Python package dependencies of fast search (relevant only for non-Linux
systems and also relevant for Python 2.4 on other than Linux i386 and Linux
amd64):

* For reading extended attributes, any of these:
  * ctypes on Linux. Python 2.5, 2.6 and 2.7 have the ctypes module by
    default, it can also be installed for Python 2.4.
  * dl (`import dl') on Linux i386. Python 2.4, 2.5, 2.6 and 2.7 have
    the dl module by default on Linux i386.
  * xattr (https://pypi.org/project/xattr/ , sudo apt-get install
    python-xattr) >= 0.2.2. Tested with 0.6.4, 0.9.1.
    This should be the preferred solution for Python 2.4 if ctypes and
    dl above don't work. It also works with Python 2.5, 2.6 and 2.7.
    When installing with pip on Linux, libattr1-dev may be needed first
    (sudo apt-get install libattr1-dev). libattr1 version 2.4.32 on
    Debian Etch is known to work, later versions will also work.
    xattr is preferred to pyxattr, because the former has fewer Debian
    package dependencies.
  * pyxattr (https://pypi.org/project/pyxattr/ , sudo apt-get install
    python-pyxattr) >= 0.2.2. Tested with 0.2.2, 0.4.0, 0.5.1, 0.6.4,
    0.9.1. This should be the preferred solution for Python 2.4 if ctypes,
    dl and xattr above don't work. It also works with Python 2.5, 2.6 and
    2.7. When installing with pip on Linux, libattr1-dev may be needed
    first (sudo apt-get install libattr1-dev). libattr1 version 2.4.32 on
    Debian Etch is known to work, later versions will also work.
  * pyxattr 0.4.0 for Linux i386, linked against python 2.4.4, glibc 2.3.6
    and static libattr1 2.4.32, is bundled as ppfiletagger/good/xattr.so .
* For writing and querying SQLite database files, any of these:
  * sqlite3. Python 2.5, 2.6 and 2.7 have the sqlite3 module by default.
  * pysqlite (https://pypi.org/project/pysqlite/ , sudo apt-get install
    python-pysqlite2).  Tested with 2.5.1.
    This should be the strongly preferred solution for Python 2.4,
    but it also works with Python 2.5, 2.6 and 2.7.
    When installing with pip on Linux, libsqlite3-dev may be needed first
    (sudo apt-get install libseqlite3-dev), libsqlite3 version 3.6.7 and
    above should work.
    Please note that https://pypi.org/project/pysqlite3/ is a different
    project, with a different API, don't install that.
  * pysqlite 2.5.1 for Linux i386, linked against python 2.4.4, glibc 2.3.6
    and static stripped-down libsqlite3 version 3.6.7 is bundled as
    ppfiletagger/good/pysqlite2/_sqlite.so .
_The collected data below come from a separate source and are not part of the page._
/-- … and every period-4 affine antipode (§12). -/
theorem p4Anti_antipodalLocal (t : ℕ) (hn : 3 ≤ n) : IsAntipodalLocal 1 (ans (p4Anti t n)) := by
  intro x x' b hw ha
  have h0 := congrFun hw ⟨1, by omega⟩
  have h1 := congrFun hw ⟨2, by omega⟩
  have h2 := congrFun ha ⟨2, by omega⟩
  rw [ParityDial.window_centre 1 (by omega), ParityDial.window_centre 1 (by omega)] at h0
  rw [window_one_succ (by omega), window_one_succ (by omega)] at h1
  rw [window_one_succ (by omega), window_one_succ (by omega), shift_shift, show n / 2 + 1 = 1 + n / 2 from Nat.add_comm _ _] at h2
  simp only [ans_p4Anti, h0, h1, h2]

/-- ★★★ THE ANTIPODES LOSE AT WEIGHT 5: for every even `n ≥ 22` the XOR-antipode (§10), the OR-antipode (§11) and every period-4 affine
antipode `p4Anti t` (§12) — each perfect on the odd class at weight `≤ 3` in its residue classes of `n` — lose an odd-class input of
weight `≤ 5`. -/
theorem antipodes_lose_five (he : n % 2 = 0) (hn : 22 ≤ n) :
    (∃ x : Fin n → Bool, OddZeros x ∧ LightDial.wt x ≤ 5 ∧ ¬ Rel x (ans (xorAnti n) x)) ∧
    (∃ x : Fin n → Bool, OddZeros x ∧ LightDial.wt x ≤ 5 ∧ ¬ Rel x (ans (orAnti n) x)) ∧
    ∀ t : ℕ, ∃ x : Fin n → Bool, OddZeros x ∧ LightDial.wt x ≤ 5 ∧ ¬ Rel x (ans (p4Anti t n) x) :=
  ⟨antipodalLightLaw_five 1 he (by omega) _ (xorAnti_antipodalLocal (by omega)),
   antipodalLightLaw_five 1 he (by omega) _ (orAnti_antipodalLocal (by omega)),
   fun t => antipodalLightLaw_five 1 he (by omega) _ (p4Anti_antipodalLocal t (by omega))⟩

/-! ### Axiom audit -/

/-- info: 'Summit.QuantumAdvantage.QuantumAdvantage.Theorems.CertDial.slitLightLaw_five' depends on axioms: [propext,
 Classical.choice,
 Quot.sound] -/
#guard_msgs in #print axioms slitLightLaw_five

/-- info: 'Summit.QuantumAdvantage.QuantumAdvantage.Theorems.CertDial.antipodalLightFail_five' depends on axioms: [propext,
 Classical.choice,
 Quot.sound] -/
#guard_msgs in #print axioms antipodalLightFail_five

/-- info: 'Summit.QuantumAdvantage.QuantumAdvantage.Theorems.CertDial.antipodes_lose_five' depends on axioms: [propext,
 Classical.choice,
 Quot.sound] -/
#guard_msgs in #print axioms antipodes_lose_five

end Summit.QuantumAdvantage.QuantumAdvantage.Theorems.CertDial
import Literature.AlgebraicGeometry.AbelianSchemes.TorsionPowerRebasingAction
import Literature.AlgebraicGeometry.AbelianSchemes.LevelBasisFiniteEtaleCoverSurjective
import Literature.AlgebraicGeometry.RelativeSpec.FiniteGroupQuotientGluing
import HarnessLib

/-!
# The level-`M`-basis cover of an abelian scheme is a `GL_{2g}(ℤ/M)`-torsor: action by re-basing, trivial stabilisers,
# transitive geometric fibres

Layer `Literature/AlgebraicGeometry/AbelianSchemes`, namespace `Literature.AlgebraicGeometry.AbelianSchemes.AbelianSchemeOver`.
THEOREMS ONLY (no `def`, no instance, no notation, no `sorry`).  Cell `hodgecm-mathlib` (D-0151), F-3 (M) carrier package (Ma0)
FILE B2 (B-plan1 (g19) M-cut v0.1 «CARRIER DECISION»).  HC_CM is proved only modulo the 7 printed citations until rung 0 closes;
nothing here is about HC.

## Source
[MumfordFogartyKirwan1994] Ch. 7 §2, proof of Prop. 7.3, step (IV) (pp. 133–134): the basis locus `H₄` inside the fibre power
of the `n`-torsion, on which «`GL(2g, ℤ/n)` acts … by change of the level structure», and §3 Lemma 7.11 (p. 140) (the scheme of
level-`n` structures is finite étale over the base, a principal homogeneous space under `GL(2g, ℤ/nℤ)`); [GortzWedhorn2023]
Prop. 27.188 (1) (`X[n]` is étale-locally `(ℤ/nℤ)^{2g}`); [SGA1] Exp. V Déf. 2.7 (revêtement principal de groupe `G`).

## What is proved
**`exists_levelBasisCover_rebase`** — for an abelian scheme `A/S` of relative dimension `g` with commutative group law and
`M ≠ 0` invertible in the residue fields of `S`: a finite étale surjective `b : B → S` (the clopen BASIS LOCUS of the fibre power
`A[M]^{×_S 2g}`, exactly as in ★ `exists_finite_etale_levelStructure`, whose construction is re-run here because that theorem's `∃`
hides the functor of points of `B`) together with
* an action `ρ : ActionOver b (GL (Fin g ⊕ Fin g) (ℤ/M))` (★ FILE B1 `exists_actionOver_rebase` on the fibre power, RESTRICTED to
  the `GL`-stable basis locus by ★ `ActionOver.restrict`),
* a level-`M` structure on `A ×_S B`, and on `A ×_S W` for every `j : W → B`,
* TRIVIAL STABILISERS on field-valued points: `x ≫ ρ(γ₀) = x ⇒ γ₀ = 1` (a basis is moved by every `γ₀ ≠ 1`),
* TRANSITIVITY on geometric fibres: two `Ω`-points of `B` (`Ω` algebraically closed) over the same point of `S` differ by some
  `ρ(γ₀)` (two ordered `ℤ/M`-bases of `A_s̄(Ω)[M] ≅ (ℤ/M)^{2g}` differ by a matrix of `GL`, ★ FILE B1
  `exists_generalLinearGroup_rebase_of_injective` over ★ `exists_mulHom_torsion_fibrePoints`).
These are exactly the inputs of ★ `RelativeSpec/GeometricQuotientOfEtaleCover` (geometric quotient) and of the freeness on
the affine charts (★ `RelativeSpec/FreeActionOfPoints`, re-proved privately in FILE B3 for a group in any universe), assembled in
FILE B3 into the free-base-quotient carrier of ★ `DualPairBaseQuotientDescent`.

## References
* [MumfordFogartyKirwan1994] D. Mumford, J. Fogarty, F. Kirwan, *Geometric Invariant Theory*, 3rd ed. (1994), Ch. 7 §2 Prop. 7.3,
  proof, step (IV) (pp. 133–134); §3 Lemma 7.11 (p. 140).
* [GortzWedhorn2023] U. Görtz, T. Wedhorn, *Algebraic Geometry II* (2023), Prop. 27.188 (1) (p. 675).
* [SGA1] A. Grothendieck, *SGA 1*, Exp. V, Prop. 2.6, Déf. 2.7.
-/

noncomputable section

universe u

open CategoryTheory CategoryTheory.Limits AlgebraicGeometry MonoidalCategory CartesianMonoidalCategory Matrix

open scoped MonObj

namespace Literature.AlgebraicGeometry.AbelianSchemes

namespace AbelianSchemeOver

open Literature.AlgebraicGeometry.Morphisms Literature.AlgebraicGeometry.Motives Literature.AlgebraicGeometry.RelativeSpec

variable {S : Scheme.{u}} (A : AbelianSchemeOver S)
/-- Where an element of slot `u` ends up: in `pen` (if it is an `F_z`-element), in `pen2` (type II, an `F_pen`- but not
`F_z`-element), or in `z` (otherwise). [this work] -/
theorem mem_psiWith_of_u_mem {x : ι} (hux : P.u ∈ S x) :
    (P.z ∈ M.τ x → P.pen ∈ M.psiWith P S x) ∧
    (P.z ∉ M.τ x → P.v.isSome → P.pen ∈ M.τ x → P.pen2 ∈ M.psiWith P S x) ∧
    (P.z ∉ M.τ x → ¬ (P.v.isSome ∧ P.pen ∈ M.τ x) → P.z ∈ M.psiWith P S x) := by
  classical
  unfold psiWith; simp only [hux, if_true]
  refine ⟨fun hzt => by simp [hzt], fun hzt hs hpt => by simp [hzt, hs, hpt], fun hzt hnp => ?_⟩
  rw [if_neg hzt, if_neg hnp]
  exact (z_mem_map_rho_iff P).2 hux

variable (hN : N = M.nonA S)
include hN

/-- ORIGIN (ii): an `F_z`-element found in slot `pen` of `Ψ S` came from slot `u` of `S`. [this work] -/
theorem u_mem_of_pen_mem_psiWith {x : ι} (hpx : P.pen ∈ M.psiWith P S x) (hzt : P.z ∈ M.τ x) : P.u ∈ S x := by
  classical
  by_contra hu
  have hz : ¬ M.IsA S P.z := (M.mem_nonA S).1 (hN ▸ P.z_mem)
  unfold psiWith at hpx; simp only [hu, if_false] at hpx
  rw [pen_mem_map_rho_iff] at hpx
  exact hz ⟨x, hpx, hzt⟩

/-- ORIGIN (iii), type II: an `F_pen`-element found in slot `pen2` of `Ψ S` came from slot `u` of `S`. [this work] -/
theorem u_mem_of_pen2_mem_psiWith {x : ι} {v : Fin K} (hv : P.v = some v) (hqx : P.pen2 ∈ M.psiWith P S x)
    (hpt : P.pen ∈ M.τ x) : P.u ∈ S x := by
  classical
  by_contra hu
  have hp : ¬ M.IsA S P.pen := (M.mem_nonA S).1 (hN ▸ P.pen_mem)
  unfold psiWith at hqx; simp only [hu, if_false] at hqx
  rw [pen2_mem_map_rho_iff P hv] at hqx
  exact hp ⟨x, hqx, hpt⟩

/-- **Decoding lemma**: for a fixed plan, `Ψ` is injective on configurations whose non-A set is `N`. [this work] -/
theorem psiWith_injective {S' : ι → Finset (Fin K)} (hN' : N = M.nonA S') (h : M.psiWith P S = M.psiWith P S') :
    S = S' := by
  classical
  -- no killers in the slots z, pen of either configuration
  have hzS : ∀ {x}, P.z ∈ S x → P.z ∉ M.τ x := fun hx ht => (M.mem_nonA S).1 (hN ▸ P.z_mem) ⟨_, hx, ht⟩
  have hzS' : ∀ {x}, P.z ∈ S' x → P.z ∉ M.τ x := fun hx ht => (M.mem_nonA S').1 (hN' ▸ P.z_mem) ⟨_, hx, ht⟩
  have hpS : ∀ {x}, P.pen ∈ S x → P.pen ∉ M.τ x := fun hx ht => (M.mem_nonA S).1 (hN ▸ P.pen_mem) ⟨_, hx, ht⟩
  have hpS' : ∀ {x}, P.pen ∈ S' x → P.pen ∉ M.τ x := fun hx ht => (M.mem_nonA S').1 (hN' ▸ P.pen_mem) ⟨_, hx, ht⟩
  funext x
  have hx := congrFun h x
  have hρinj : Function.Injective (fun T : Finset (Fin K) => T.map P.rho.toEmbedding) :=
    Finset.map_injective _
  -- Step 1: `u ∈ S x ↔ u ∈ S' x`
  have key_u : P.u ∈ S x ↔ P.u ∈ S' x := by
    by_cases hzt : P.z ∈ M.τ x
    · constructor
      · intro hu
        have h1 := (mem_psiWith_of_u_mem P hu).1 hzt
        rw [hx] at h1
        exact u_mem_of_pen_mem_psiWith P hN' h1 hzt
      · intro hu
        have h1 := (mem_psiWith_of_u_mem P hu).1 hzt
        rw [← hx] at h1
        exact u_mem_of_pen_mem_psiWith P hN h1 hzt
    by_cases hpt : P.v.isSome ∧ P.pen ∈ M.τ x
    · obtain ⟨v, hv⟩ := Option.isSome_iff_exists.1 hpt.1
      constructor
      · intro hu
        have h1 := (mem_psiWith_of_u_mem P hu).2.1 hzt hpt.1 hpt.2
        rw [hx] at h1
        exact u_mem_of_pen2_mem_psiWith P hN' hv h1 hpt.2
      · intro hu
        have h1 := (mem_psiWith_of_u_mem P hu).2.1 hzt hpt.1 hpt.2
        rw [← hx] at h1
        exact u_mem_of_pen2_mem_psiWith P hN hv h1 hpt.2
    · constructor
      · intro hu
        have h1 := (mem_psiWith_of_u_mem P hu).2.2 hzt hpt
        rw [hx] at h1
        exact (of_z_mem_psiWith P h1).1
      · intro hu
        have h1 := (mem_psiWith_of_u_mem P hu).2.2 hzt hpt
        rw [← hx] at h1
        exact (of_z_mem_psiWith P h1).1
  -- Step 2: compare the two branches
  unfold psiWith at hx; simp only at hx
  by_cases hu : P.u ∈ S x
  · have hu' : P.u ∈ S' x := key_u.1 hu
    rw [if_pos hu, if_pos hu'] at hx
    have hzin : P.z ∈ (S x).map P.rho.toEmbedding := (z_mem_map_rho_iff P).2 hu
    have hzin' : P.z ∈ (S' x).map P.rho.toEmbedding := (z_mem_map_rho_iff P).2 hu'
    by_cases hzt : P.z ∈ M.τ x
    · rw [if_pos hzt, if_pos hzt] at hx
      have hp1 : P.pen ∉ ((S x).map P.rho.toEmbedding).erase P.z := by
        rw [Finset.mem_erase, pen_mem_map_rho_iff]; rintro ⟨-, h'⟩; exact hzS h' hzt
      have hp2 : P.pen ∉ ((S' x).map P.rho.toEmbedding).erase P.z := by
        rw [Finset.mem_erase, pen_mem_map_rho_iff]; rintro ⟨-, h'⟩; exact hzS' h' hzt
      have h3 : ((S x).map P.rho.toEmbedding).erase P.z = ((S' x).map P.rho.toEmbedding).erase P.z := by
        have := congrArg (fun T => T.erase P.pen) hx
        simpa [Finset.erase_insert hp1, Finset.erase_insert hp2] using this
      have h4 : (S x).map P.rho.toEmbedding = (S' x).map P.rho.toEmbedding := by
        rw [← Finset.insert_erase hzin, ← Finset.insert_erase hzin', h3]
      exact hρinj h4
    · rw [if_neg hzt, if_neg hzt] at hx
      by_cases hpt : P.v.isSome ∧ P.pen ∈ M.τ x
      · rw [if_pos hpt, if_pos hpt] at hx
        obtain ⟨v, hv⟩ := Option.isSome_iff_exists.1 hpt.1
        have hp1 : P.pen2 ∉ ((S x).map P.rho.toEmbedding).erase P.z := by
          rw [Finset.mem_erase, pen2_mem_map_rho_iff P hv]; rintro ⟨-, h'⟩; exact hpS h' hpt.2
        have hp2 : P.pen2 ∉ ((S' x).map P.rho.toEmbedding).erase P.z := by
          rw [Finset.mem_erase, pen2_mem_map_rho_iff P hv]; rintro ⟨-, h'⟩; exact hpS' h' hpt.2
        have h3 : ((S x).map P.rho.toEmbedding).erase P.z = ((S' x).map P.rho.toEmbedding).erase P.z := by
          have := congrArg (fun T => T.erase P.pen2) hx
          simpa [Finset.erase_insert hp1, Finset.erase_insert hp2] using this
        have h4 : (S x).map P.rho.toEmbedding = (S' x).map P.rho.toEmbedding := by
          rw [← Finset.insert_erase hzin, ← Finset.insert_erase hzin', h3]
        exact hρinj h4
      · rw [if_neg hpt, if_neg hpt] at hx
        exact hρinj hx
  · have hu' : P.u ∉ S' x := fun h' => hu (key_u.2 h')
    rw [if_neg hu, if_neg hu'] at hx
    exact hρinj hx
import Summits.QuantumFields.YangMills.Theorems.BalabanUVNodesN12ForestOnto
import Summits.QuantumFields.YangMills.Theorems.BalabanUVNodesN12GuardedLinAvgRightInverseBj
import HarnessLib

/-!
# BalabanUVNodes ∕ N12 — THE LINEARISED GAUGE SECTION OF THE FOREST SLICE AT A CURVED BASE FIELD: the residual orbit tangents `X^ξ_b = Ad(U₀,b⁻¹)ξ(b₋) − ξ(b₊)` (`ξ = 0` on the
# constrained representatives) are KILLED by print's linearised multi-scale averaging `Q(U₀)` at every guarded `U₀` (gauge covariance of the averages, [Balaban1985Averaging] (11)),
# every field is a forest-slice field plus such a tangent (the TWISTED residual decomposition along the forest), hence surjectivity of `DΦ_{U₀}(0)` on the whole space is
# surjectivity FROM THE FOREST SLICE at the curved base — dag-n12-w4's `hsurj` ∕ dag-n12-w1's (45) letter for the tree gauge, with no flatness and no perturbation radius

Cell `pub-ymgap` (HUMAN RULINGS D-0062 ∕ D-0149), WIDTH SEAT `pub-ymgap-dag-n12-w3` g3 (node N12 = [B15]; key K1⁸ `stmt-QuantumFields-26907`, `--kind proof --supports … --as helper`;
count-neutral).  THEOREMS ONLY (0 `def`, 0 `instance`, 0 `sorry`); consumed BY NAME: this seat's `N12RootedForest.forest_F1` ∕ `exists_rootedForest_Bj` (p618645) and `N12ForestOnto.exists_forest_rightInverse_Bj_of_surjective`; dag-n10-w1's
`N12GuardedLinAvgRightInverseBj.surjective_fderiv_msChart_Bj(_one)` (p620262); n07-w1's
`Node00.LinearisedAveragingAtBackground` (`dIterL`, `qLin`, `hasDerivAt_coeField_iter_of_eventually`), `Node00.CriticalOnFibreTangent.hasDerivAt_coe_expSU_along`, dag-n10-w1's
`N12GuardedChartDerivQLinJunction.fderiv_msChart_apply_eq_suProj_qLin` (p601585), r13's `B16Sect1Backgrounds.iter_gaugeAct` ∕ `toMS`, `BlockAveraging.small_gaugeAct_iff`,
`T4AdjointCovarianceUnitary.specialUnitaryAd`, dag-n10-w1∕n07 `N07CritTangentConverse.smallBelow_of_plaqSmall`, `Node00.coe_mul_star_coe_SU`.

WHY.  The companion `N12ForestOnto` transfers surjectivity to the forest slice at the FLAT base (residual directions `dξ`) and perturbs.  At the base fields of the N12 chain — minimisers
`U₀` that are near-flat only NEAR `Z` (dag-n12-w5's LOCATED-hU) — the honest statement is the EXACT one at the curved base: in NODE 00's chart `X ↦ U₀·exp X` the tangent at `1` to the
orbit of the residual gauge group (4) `{u : u = 1 on R(𝐁, k)}` is `X^ξ_b = Ad(U₀,b⁻¹)ξ(b₋) − ξ(b₊)`, `ξ|_R = 0`; along the gauge curve `t ↦ U₀^{exp tξ}` every constrained average
`Ū^j(·)(c)` is CONSTANT (`Ū^j(U^u) = Ū^j(U)^{u∘embIter j}` and `u = 1` at `embIter j c₋`, `embIter j c₊`), so `Q_j(U₀)` kills the velocity `ξ(b₋)U₀,b − U₀,b ξ(b₊) = U₀,b·X^ξ_b` (§2);
and along a rooted forest every field `X` equals such a tangent on the path bonds for a unique root-normalised `ξ` (§1, the twisted telescoping `ξ(x″) = β⁻¹(α ξ(x′) − X_b)` ∕
`α⁻¹(X_b + β ξ(x′))` down the tree).  Hence `X − X^ξ` lies in the forest slice and has the same image under `DΦ_{U₀}(0)` (§3).

CONTENTS.  §1 ★★ `exists_twisted_residual_of_forest` (any additive group `V`, any bond families of additive automorphisms `α_b, β_b`: `X_b = α_b ξ(b₋) − β_b ξ(b₊)` on every path bond, `ξ|_R = 0`).
§2 `smallBelow_gaugeAct_iff` (the guard is gauge invariant), ★ `hasDerivAt_coeField_gaugeAct_expSU` (velocity `ξ(b₋)U₀,b − U₀,b ξ(b₊)` of the gauge curve), ★★★ `dIterL_orbitTangent_apply_eq_zero`
(`Q_j(U₀)[ξ(b₋)U₀,b − U₀,b ξ(b₊)](c) = 0` when `ξ(embIter j c₋) = ξ(embIter j c₊) = 0`, guard `SmallBelow … j U₀`), ★★ `qLin_orbitTangent_eq_zero` (the same for n07-w1's `qLin j U₀ X^ξ c`).
§3 ★★★ `exists_forest_preimage_of_surjective_curved` (at a guarded `U₀` with its own datum `M˙(U₀)`: `DΦ_{U₀}(0)` onto ⟹ every target is hit FROM THE FOREST SLICE; rooted forest with (F1),
roots ⊇ `R(𝐁, k)`), ★★ `exists_forest_rightInverse_of_surjective_curved` (a LINEAR right inverse valued in the slice), ★★ `exists_forest_rightInverse_Bj_of_surjective_curved` (the record).
§4 AT THE RECORD WITH THE SURJECTIVITY DISCHARGED BY NAME (dag-n10-w1's `N12GuardedLinAvgRightInverseBj.surjective_fderiv_msChart_Bj_one` ∕ `surjective_fderiv_msChart_Bj`, p620262):
★★★ `exists_forest_rightInverse_Bj_atRecord` (`2 ≤ M₁`, `1 ≤ k ≤ m + K`, cover divisibility ⟹ `∃ path H`: (F1) ∧ (F2) ∧ (TREE) ∧ `H` slice-valued ∧ `DΦ♭(0) ∘ H = id` at the FLAT chart of record —
hypothesis-free), ★★★ `exists_forest_rightInverse_Bj_nearFlat_atRecord` (the same forest; ONE radius `ρ′ > 0`; at every guarded `U₀` with `‖↑U₀ − 1‖ < ρ′` a slice-valued right inverse of
`DΦ_{U₀}(0)` — §3 fed by `surjective_fderiv_msChart_Bj`).

HONEST FRAMING.  Bookkeeping: gauge covariance of the averages, the derivative of a constant curve, telescoping along a forest, finite-dimensional linear algebra; the surjectivity of
`DΦ_{U₀}(0)` on the whole space is DISPLAYED (dag-n10-w1's WAY (ii) ∕ H3 at the record); the guard `SmallBelow … k U₀` + `stokesConst·t₀ < δ_N` is NODE 00's standing small-field
hypothesis; no constants; nothing of Bałaban's estimates asserted; N12 NOT discharged; K1⁸ NOT closed; counts unmoved (typed 28∕28 · discharged 5∕27); one finite 𝕋⁴ programme at fixed
ε — R4 closes the conditional rung `BalabanLadder.UV` only; the Yang–Mills mass gap (Clay) is NOT proved by any of this; nothing continuum ∕ ℝ⁴ ∕ OS.
-/

noncomputable section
Incremental online index update needs:

* A Linux system running kernel 2.6 (known to work with 2.6.24 -- 2.6.35) on
  i386 (x86) 32-bit architecture. Other architectures, including 64-bit
  (x86_64 == amd64, arm64, ia64) are not supported. See more in
  rmtimeup/rmtimeup.txt .
* Kernel loadable module support (LKM, CONFIG_MODULES=y).
* The Linux kernel module rmtimeup.ko provided in the rmtimeup directory of
  ppfiletagger has to be compiled and loaded.
* The same filesystem requirements as of the basic functionality.
* The same Python dependencies as for fast search.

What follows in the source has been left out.